/-! ### (R9) The affine change of variables `u = e₁ − x₀` -/

/-- **Move (R9).** `[(e₃, e₂), 1/(2(e₁ − x))] − [(e₁ − e₂, e₁ − e₃), 1/(2u)]` is one
change-of-variables move `u = e₁ − x` (Jacobian `−1`). [cite: KontsevichZagier2001, §1.2 rule (2)] -/
theorem cov_affine (q r' : KZ.IntegralRep 1)
    (hq : q.domain = {p : Fin 1 → ℝ | E.e₃ < p 0 ∧ p 0 < E.e₂})
    (hqi : EqOn q.integrand (fun p => 1 / (2 * (E.e₁ - p 0))) q.domain)
    (hr' : r'.domain = {x : Fin 1 → ℝ | E.e₁ - E.e₂ < x 0 ∧ x 0 < E.e₁ - E.e₃})
    (hr'i : EqOn r'.integrand (fun x => 1 / (2 * x 0)) r'.domain) :
    KZ.of q - KZ.of r' ∈ KZ.relations := by
  have hqs := q.isSemialgebraic_domain
  refine KZ.changeOfVariablesRel_subset_relations ⟨1, q, r', fun p _ => E.e₁ - p 0,
    fun _ => (-1 : ℝ) • ContinuousLinearMap.id ℝ (Fin 1 → ℝ), ?_, fun p _ => ?_, ?_, ?_, ?_, rfl⟩
  · exact IsSemialgebraicMapOn.of_forall hqs fun _ =>
      (IsSemialgebraicFunOn.sub_holds (isSemialgebraicFunOn_const_of_isAlgebraic hqs
        E.isAlgebraic_e₁) (isSemialgebraicFunOn_coord hqs 0)).congr fun _ _ => rfl
  · exact (Summit.KontsevichZagierPeriods.HermiteRigidity.GenusTwoCycleTransfer.hasFDerivAt_fin_one
      (fun y => E.e₁ - y) (-1) p ((hasDerivAt_id' (p 0)).const_sub E.e₁)).hasFDerivWithinAt
  · intro p _ p' _ h
    have h0 : E.e₁ - p 0 = E.e₁ - p' 0 := congr_fun h 0
    funext i
    rw [Subsingleton.elim i 0]
    linarith
  · rw [hr', hq]
    ext u
    simp only [mem_image, mem_setOf_eq]
    constructor
    · rintro ⟨h1, h2⟩
      refine ⟨fun _ => E.e₁ - u 0, ⟨by linarith, by linarith⟩, ?_⟩
      funext i
      rw [Subsingleton.elim i 0]
      ring
    · rintro ⟨p, ⟨h1, h2⟩, rfl⟩
      show E.e₁ - E.e₂ < E.e₁ - p 0 ∧ E.e₁ - p 0 < E.e₁ - E.e₃
      exact ⟨by linarith, by linarith⟩
  · intro p hp
    have hp' : (fun _ : Fin 1 => E.e₁ - p 0) ∈ r'.domain := by
      rw [hr']
      rw [hq] at hp
      exact ⟨by linarith [hp.2], by linarith [hp.1]⟩
    rw [hqi hp, hr'i hp',
      Summit.KontsevichZagierPeriods.HermiteRigidity.GenusTwoCycleTransfer.det_smul_id_fin_one]
    simp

THE PROBLEM | Please output the complete data exactly.

EXERCISE RESULT |
/-! ### (R9) The affine change of variables `u = e₁ − x₀` -/

/-- **Move (R9).** `[(e₃, e₂), 1/(2(e₁ − x))] − [(e₁ − e₂, e₁ − e₃), 1/(2u)]` is one
change-of-variables move `u = e₁ − x` (Jacobian `−1`). [cite: KontsevichZagier2001, §1.2 rule (2)] -/
theorem cov_affine (q r' : KZ.IntegralRep 1)
    (hq : q.domain = {p : Fin 1 → ℝ | E.e₃ < p 0 ∧ p 0 < E.e₂})
    (hqi : EqOn q.integrand (fun p => 1 / (2 * (E.e₁ - p 0))) q.domain)
    (hr' : r'.domain = {x : Fin 1 → ℝ | E.e₁ - E.e₂ < x 0 ∧ x 0 < E.e₁ - E.e₃})
    (hr'i : EqOn r'.integrand (fun x => 1 / (2 * x 0)) r'.domain) :
    KZ.of q - KZ.of r' ∈ KZ.relations := by
  have hqs := q.isSemialgebraic_domain
  refine KZ.changeOfVariablesRel_subset_relations ⟨1, q, r', fun p _ => E.e₁ - p 0,
    fun _ => (-1 : ℝ) • ContinuousLinearMap.id ℝ (Fin 1 → ℝ), ?_, fun p _ => ?_, ?_, ?_, ?_, rfl⟩
  · exact IsSemialgebraicMapOn.of_forall hqs fun _ =>
      (IsSemialgebraicFunOn.sub_holds (isSemialgebraicFunOn_const_of_isAlgebraic hqs
        E.isAlgebraic_e₁) (isSemialgebraicFunOn_coord hqs 0)).congr fun _ _ => rfl
  · exact (Summit.KontsevichZagierPeriods.HermiteRigidity.GenusTwoCycleTransfer.hasFDerivAt_fin_one
      (fun y => E.e₁ - y) (-1) p ((hasDerivAt_id' (p 0)).const_sub E.e₁)).hasFDerivWithinAt
  · intro p _ p' _ h
    have h0 : E.e₁ - p 0 = E.e₁ - p' 0 := congr_fun h 0
    funext i
    rw [Subsingleton.elim i 0]
    linarith
  · rw [hr', hq]
    ext u
    simp only [mem_image, mem_setOf_eq]
    constructor
    · rintro ⟨h1, h2⟩
      refine ⟨fun _ => E.e₁ - u 0, ⟨by linarith, by linarith⟩, ?_⟩
      funext i
      rw [Subsingleton.elim i 0]
      ring
    · rintro ⟨p, ⟨h1, h2⟩, rfl⟩
      show E.e₁ - E.e₂ < E.e₁ - p 0 ∧ E.e₁ - p 0 < E.e₁ - E.e₃
      exact ⟨by linarith, by linarith⟩
  · intro p hp
    have hp' : (fun _ : Fin 1 => E.e₁ - p 0) ∈ r'.domain := by
      rw [hr']
      rw [hq] at hp
      exact ⟨by linarith [hp.2], by linarith [hp.1]⟩
    rw [hqi hp, hr'i hp',
      Summit.KontsevichZagierPeriods.HermiteRigidity.GenusTwoCycleTransfer.det_smul_id_fin_one]
    simp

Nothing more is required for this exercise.